Saved data entries ::
╔══
import Mathlib
import Summits.ValiantsHypothesis.ValiantsHypothesis.Theorems.KPlusLogSqLawWeakLiftingTowerGraftSignedCrossingJump

/-!
# Tower graft line — SIGNED CROSSINGS III: THE SIGNED-CROSSING LAW (transversal spectral flow of a differentiable symmetric family)

Structure file for LINE (B) `Cruxes/WeakLifting/Lines/tower_graft.lean` (crux `WeakLifting` = stmt-ValiantsHypothesis-19561),
third of the SIGNED-CROSSING series.  `H : ℝ → Matrix ι ι ℝ` real symmetric; `ν₋(u) = #{i | λ_i(H u) < 0}`,
`ν₀(u) = #{i | λ_i(H u) = 0}`, `ν₊(u) = #{i | 0 < λ_i(H u)}` (Mathlib's `(hH u).eigenvalues`, written inline; the sorted
`eigenvalues₀` counts of `…ZoneFlux` agree by `SignedCrossing.card_filter_eigenvalues₀_eq_card_filter_eigenvalues`).

§1 local laws at a point `t` (entries continuous, resp. differentiable at `t` with entrywise derivative `H′ t`):
   `eventually_sum_abs_sub_lt` / `eventually_sum_abs_remainder_le` (the `ℓ¹` size of `H u − H t`, resp. of the Taylor remainder
   `H u − H t − (u − t)•H′ t`, is eventually small, resp. `≤ η|u − t|`); `eventually_negCount_le` / `eventually_posCount_le`
   (`ν₋`, `ν₊` are LOWER SEMICONTINUOUS); `eventually_negCount_eq_of_det_ne_zero` (`ν₋` is locally constant off the roots);
   ★ `eventually_negCount_eq_left` / `eventually_negCount_eq_right` — THE JUMP AT A TRANSVERSAL ROOT: if `vᵀ(H′ t)v > 0` for every
   kernel vector `v ≠ 0` of `H t`, then `ν₋(u) = ν₋(t) + ν₀(t)` just left of `t` and `ν₋(u) = ν₋(t)` just right of `t`
   (all `ν₀(t)` kernel eigenvalues cross upward; vacuous transversality off the roots).
§2 THE LAW on `[a, b]` (`hd`: entrywise `HasDerivAt` at every point of `[a, b]`; `htr`: transversality at kernel vectors at every point of
   `[a, b]`, vacuous off the roots): `negCount_eq_of_forall_det_ne_zero` (constancy across a root-free `[c, d]`), `negCount_step`
   (`ν₋(c) = ν₋(d) + ν₀(d)` when `(c, d)` is root-free), ★★ `sum_zeroCount_add_negCount_eq` — **SIGNED-CROSSING LAW**:
   for every finite `T ⊆ (a, b]` containing all roots of `det H` in `(a, b]`, `Σ_{t ∈ T} ν₀(t) + ν₋(b) = ν₋(a)` (multiplicity-exact
   spectral flow), and ★ `card_add_negCount_le` — `#T + ν₋(b) ≤ ν₋(a)` for any finite set `T` of roots in `(a, b]` (given that the
   roots in `(a, b]` are finite in number), the literal shape of `ZoneFlux.card_add_negInertia_le` with its interval-Loewner hypothesis
   replaced by transversality AT THE KERNEL VECTORS OF THE ROOTS ONLY; `card_add_negCount_le₀` — the same in `eigenvalues₀` currency.
READING FOR THE LINE (honest): for `H = Σ_l u^{e_l}T_l` the crossing form at a root is `vᵀ(θH)(t)v/t = vᵀ((θ−c)H)(t)v/t` (any `c`) and
for a graft `G + u^D S` it is `−vᵀ((D−θ)G)(t)v/t` for ANY `S` — file IV; the residual of the zone programme is thereby cut down from
«the indefinite zone of the co-Euler base» to «the roots whose kernel vector sees the co-Euler base with the wrong sign».  Zero stub
credit; S4/S5, TowerB, WeakLifting, Conjecture B, 18050, VP ≠ VNP untouched.  Def-free; Mathlib + files I–II.
Seat: prover val-sym-lift-p2 g24, `--supports stmt-ValiantsHypothesis-19561 --as helper`.  [folklore: Kato, *Perturbation theory*,
II.6.8 (differentiable symmetric families) / signed count of transversal eigenvalue crossings; the packaging for the line is this work]
-/

-- `Summit.ValiantsHypothesis.ValiantsHypothesis.…` repeats a component by the D-0017 layout
-- (single-conjunct summit), which the `dupNamespace` linter flags; the name is mandated.
set_option linter.dupNamespace false
set_option autoImplicit false

namespace Summit.ValiantsHypothesis.ValiantsHypothesis.Theorems.KPlusLogSqLaw.TowerGraft

open Matrix Finset Filter
open scoped BigOperators Topology
open Literature.Algebra.Polynomial.MiddleMatrixSignature (card_eigenvalues_neg_add_zero_add_pos)

namespace SignedCrossing

variable {ι : Type} [Fintype ι] [DecidableEq ι]

/-! ## §1 Local laws at a point -/

section Local

omit [DecidableEq ι] in
/-- a finite double sum of quantities each eventually `< μ/(|ι|+1)²` is eventually `< μ`. [folklore] -/
theorem sum_sum_lt_of_forall_lt {μ : ℝ} (hμ : 0 < μ) (f : ι → ι → ℝ)
    (hf : ∀ i j, f i j < μ / ((Fintype.card ι : ℝ) + 1) ^ 2) : (∑ i, ∑ j, f i j) < μ := by
  have hc : (0 : ℝ) ≤ Fintype.card ι := Nat.cast_nonneg _
  have h1 : (∑ i, ∑ j, f i j) ≤ ∑ _i : ι, ∑ _j : ι, μ / ((Fintype.card ι : ℝ) + 1) ^ 2 :=
    Finset.sum_le_sum fun i _ => Finset.sum_le_sum fun j _ => (hf i j).le
  rw [Finset.sum_const, Finset.sum_const, Finset.card_univ, nsmul_eq_mul, nsmul_eq_mul] at h1
  have h2 : (Fintype.card ι : ℝ) * ((Fintype.card ι : ℝ) * (μ / ((Fintype.card ι : ℝ) + 1) ^ 2)) < μ := by
    rw [show (Fintype.card ι : ℝ) * ((Fintype.card ι : ℝ) * (μ / ((Fintype.card ι : ℝ) + 1) ^ 2)) =
      μ * ((Fintype.card ι : ℝ) ^ 2 / ((Fintype.card ι : ℝ) + 1) ^ 2) by ring]
    have h3 : (Fintype.card ι : ℝ) ^ 2 / ((Fintype.card ι : ℝ) + 1) ^ 2 < 1 := by
      rw [div_lt_one (by positivity)]
      nlinarith
    nlinarith
  exact lt_of_le_of_lt h1 h2

omit [DecidableEq ι] in
/-- entries continuous at `t` ⇒ the `ℓ¹` size of `H u − H t` is eventually below any `μ > 0`. [folklore] -/
theorem eventually_sum_abs_sub_lt (H : ℝ → Matrix ι ι ℝ) (t : ℝ) (hcont : ∀ i j, ContinuousAt (fun u => H u i j) t) {μ : ℝ} (hμ : 0 < μ) :
    ∀ᶠ u in 𝓝 t, (∑ i, ∑ j, |(H u - H t) i j|) < μ := by
  have hμ' : 0 < μ / ((Fintype.card ι : ℝ) + 1) ^ 2 := by positivity
  have hent : ∀ i j, ∀ᶠ u in 𝓝 t, |(H u - H t) i j| < μ / ((Fintype.card ι : ℝ) + 1) ^ 2 := by
    intro i j
    have h := Metric.tendsto_nhds.mp (hcont i j) _ hμ'
    refine h.mono fun u hu => ?_
    rwa [Real.dist_eq, ← Matrix.sub_apply] at hu
  have hall : ∀ᶠ u in 𝓝 t, ∀ i j, |(H u - H t) i j| < μ / ((Fintype.card ι : ℝ) + 1) ^ 2 :=
    eventually_all.mpr fun i => eventually_all.mpr fun j => hent i j
  exact hall.mono fun u hu => sum_sum_lt_of_forall_lt hμ _ hu

omit [DecidableEq ι] in
/-- entries differentiable at `t` with derivative `H′ t` ⇒ the `ℓ¹` size of the remainder `H u − (H t + (u − t)•H′ t)` is eventually
`≤ η |u − t|`, for every `η > 0`. [folklore] -/
theorem eventually_sum_abs_remainder_le (H : ℝ → Matrix ι ι ℝ) (t : ℝ) (H' : ℝ → Matrix ι ι ℝ) (hd : ∀ i j, HasDerivAt (fun u => H u i j) (H' t i j) t)
    {η : ℝ} (hη : 0 < η) :
    ∀ᶠ u in 𝓝 t, (∑ i, ∑ j, |(H u - (H t + (u - t) • H' t)) i j|) ≤ η * |u - t| := by
  have hη' : 0 < η / ((Fintype.card ι : ℝ) + 1) ^ 2 := by positivity
  have hent : ∀ i j, ∀ᶠ u in 𝓝 t, |(H u - (H t + (u - t) • H' t)) i j| ≤ η / ((Fintype.card ι : ℝ) + 1) ^ 2 * |u - t| := by
    intro i j
    have h := ((hd i j).isLittleO).def hη'
    refine h.mono fun u hu => ?_
    rw [Real.norm_eq_abs, Real.norm_eq_abs, smul_eq_mul] at hu
    have he : (H u - (H t + (u - t) • H' t)) i j = H u i j - H t i j - (u - t) * H' t i j := by
      simp only [Matrix.sub_apply, Matrix.add_apply, Matrix.smul_apply, smul_eq_mul]
      ring
    rw [he]
    exact hu
  have hall : ∀ᶠ u in 𝓝 t, ∀ i j, |(H u - (H t + (u - t) • H' t)) i j| ≤ η / ((Fintype.card ι : ℝ) + 1) ^ 2 * |u - t| :=
    eventually_all.mpr fun i => eventually_all.mpr fun j => hent i j
  refine hall.mono fun u hu => ?_
  have hc : (0 : ℝ) ≤ Fintype.card ι := Nat.cast_nonneg _
  have h1 : (∑ i, ∑ j, |(H u - (H t + (u - t) • H' t)) i j|) ≤
      ∑ _i : ι, ∑ _j : ι, η / ((Fintype.card ι : ℝ) + 1) ^ 2 * |u - t| :=
    Finset.sum_le_sum fun i _ => Finset.sum_le_sum fun j _ => hu i j
  rw [Finset.sum_const, Finset.sum_const, Finset.card_univ, nsmul_eq_mul, nsmul_eq_mul] at h1
  refine h1.trans ?_
  rw [show (Fintype.card ι : ℝ) * ((Fintype.card ι : ℝ) * (η / ((Fintype.card ι : ℝ) + 1) ^ 2 * |u - t|)) =
    ((Fintype.card ι : ℝ) ^ 2 / ((Fintype.card ι : ℝ) + 1) ^ 2) * (η * |u - t|) by ring]
  have h3 : (Fintype.card ι : ℝ) ^ 2 / ((Fintype.card ι : ℝ) + 1) ^ 2 ≤ 1 := by
    rw [div_le_one (by positivity)]
    nlinarith
  have h4 : 0 ≤ η * |u - t| := by positivity
  nlinarith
╚══
Task details ::
Would you retype exactly the lines above, from the line with "-- (single-conjunct summit), which" to the line with "a finite double", with both end lines kept and nothing more?

Your solution ::
-- (single-conjunct summit), which the `dupNamespace` linter flags; the name is mandated.
set_option linter.dupNamespace false
set_option autoImplicit false

namespace Summit.ValiantsHypothesis.ValiantsHypothesis.Theorems.KPlusLogSqLaw.TowerGraft

open Matrix Finset Filter
open scoped BigOperators Topology
open Literature.Algebra.Polynomial.MiddleMatrixSignature (card_eigenvalues_neg_add_zero_add_pos)

namespace SignedCrossing

variable {ι : Type} [Fintype ι] [DecidableEq ι]

/-! ## §1 Local laws at a point -/

section Local

omit [DecidableEq ι] in
/-- a finite double sum of quantities each eventually `< μ/(|ι|+1)²` is eventually `< μ`. [folklore] -/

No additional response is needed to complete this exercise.